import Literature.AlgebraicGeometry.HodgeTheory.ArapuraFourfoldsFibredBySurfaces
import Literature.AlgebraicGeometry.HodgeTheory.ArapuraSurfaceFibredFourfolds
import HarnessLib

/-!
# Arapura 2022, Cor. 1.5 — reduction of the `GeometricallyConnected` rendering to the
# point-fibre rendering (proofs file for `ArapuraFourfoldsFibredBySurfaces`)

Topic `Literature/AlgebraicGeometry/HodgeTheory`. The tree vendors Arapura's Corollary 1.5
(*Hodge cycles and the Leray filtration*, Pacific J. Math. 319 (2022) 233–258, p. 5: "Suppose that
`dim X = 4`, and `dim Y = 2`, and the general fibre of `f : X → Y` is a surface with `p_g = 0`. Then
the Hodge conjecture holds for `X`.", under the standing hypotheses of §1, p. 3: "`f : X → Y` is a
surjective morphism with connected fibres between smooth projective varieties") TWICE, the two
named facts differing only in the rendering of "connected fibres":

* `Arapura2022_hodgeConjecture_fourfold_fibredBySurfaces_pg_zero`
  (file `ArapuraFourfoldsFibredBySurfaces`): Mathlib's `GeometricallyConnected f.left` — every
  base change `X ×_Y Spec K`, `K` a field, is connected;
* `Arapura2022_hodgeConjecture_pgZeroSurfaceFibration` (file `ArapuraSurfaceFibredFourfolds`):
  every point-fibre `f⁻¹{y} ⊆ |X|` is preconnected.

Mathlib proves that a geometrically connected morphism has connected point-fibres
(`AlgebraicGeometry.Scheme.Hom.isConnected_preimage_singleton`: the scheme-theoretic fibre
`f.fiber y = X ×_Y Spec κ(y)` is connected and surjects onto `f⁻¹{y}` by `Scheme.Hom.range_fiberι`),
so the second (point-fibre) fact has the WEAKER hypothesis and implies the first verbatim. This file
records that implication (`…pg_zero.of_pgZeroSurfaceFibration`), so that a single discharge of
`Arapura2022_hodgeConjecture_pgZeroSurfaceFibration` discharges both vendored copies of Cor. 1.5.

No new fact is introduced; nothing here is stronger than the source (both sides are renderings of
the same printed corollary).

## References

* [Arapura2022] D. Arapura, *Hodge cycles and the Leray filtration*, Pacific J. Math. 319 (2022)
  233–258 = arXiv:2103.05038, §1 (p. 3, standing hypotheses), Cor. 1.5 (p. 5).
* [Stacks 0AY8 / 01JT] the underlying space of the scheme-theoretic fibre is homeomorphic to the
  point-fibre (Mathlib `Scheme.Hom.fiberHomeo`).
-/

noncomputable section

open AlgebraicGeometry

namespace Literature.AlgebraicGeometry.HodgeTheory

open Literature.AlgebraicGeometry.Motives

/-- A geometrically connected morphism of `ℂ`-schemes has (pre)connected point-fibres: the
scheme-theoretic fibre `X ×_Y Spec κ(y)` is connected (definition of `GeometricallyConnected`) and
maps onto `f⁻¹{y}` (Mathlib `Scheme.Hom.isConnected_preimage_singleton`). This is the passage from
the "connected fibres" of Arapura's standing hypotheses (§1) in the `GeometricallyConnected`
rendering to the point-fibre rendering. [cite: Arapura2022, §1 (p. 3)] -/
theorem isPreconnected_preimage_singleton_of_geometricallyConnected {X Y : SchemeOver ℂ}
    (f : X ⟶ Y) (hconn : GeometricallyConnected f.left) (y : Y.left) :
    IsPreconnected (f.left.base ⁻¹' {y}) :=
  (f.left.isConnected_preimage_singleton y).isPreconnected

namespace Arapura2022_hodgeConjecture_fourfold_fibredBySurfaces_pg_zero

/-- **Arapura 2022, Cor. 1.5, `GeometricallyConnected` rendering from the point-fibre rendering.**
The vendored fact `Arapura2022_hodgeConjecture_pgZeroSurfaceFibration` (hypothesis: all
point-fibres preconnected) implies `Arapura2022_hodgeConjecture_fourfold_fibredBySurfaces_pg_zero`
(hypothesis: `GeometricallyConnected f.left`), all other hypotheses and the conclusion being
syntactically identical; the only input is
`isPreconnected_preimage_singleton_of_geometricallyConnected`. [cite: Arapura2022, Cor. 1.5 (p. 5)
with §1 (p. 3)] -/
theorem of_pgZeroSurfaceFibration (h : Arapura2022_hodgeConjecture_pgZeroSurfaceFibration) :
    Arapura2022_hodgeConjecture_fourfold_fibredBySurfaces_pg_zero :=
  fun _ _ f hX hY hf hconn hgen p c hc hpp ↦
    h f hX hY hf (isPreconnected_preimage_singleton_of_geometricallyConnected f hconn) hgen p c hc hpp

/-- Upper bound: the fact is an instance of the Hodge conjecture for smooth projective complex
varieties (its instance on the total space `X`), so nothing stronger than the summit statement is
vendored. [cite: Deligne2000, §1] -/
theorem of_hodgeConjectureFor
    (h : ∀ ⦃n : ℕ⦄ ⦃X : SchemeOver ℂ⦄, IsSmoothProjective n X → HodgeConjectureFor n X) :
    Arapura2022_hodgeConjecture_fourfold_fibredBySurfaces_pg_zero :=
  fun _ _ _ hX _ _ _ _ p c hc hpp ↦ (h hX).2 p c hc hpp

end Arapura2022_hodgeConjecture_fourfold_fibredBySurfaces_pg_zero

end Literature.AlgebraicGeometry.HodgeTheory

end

§ §

Prompt - Nothing but the lines above from the one containing "and the general" through the one containing "named facts differing" should appear in the answer, each repeated exactly.

Written response -
`dim X = 4`, and `dim Y = 2`, and the general fibre of `f : X → Y` is a surface with `p_g = 0`. Then
the Hodge conjecture holds for `X`.", under the standing hypotheses of §1, p. 3: "`f : X → Y` is a
surjective morphism with connected fibres between smooth projective varieties") TWICE, the two
named facts differing only in the rendering of "connected fibres":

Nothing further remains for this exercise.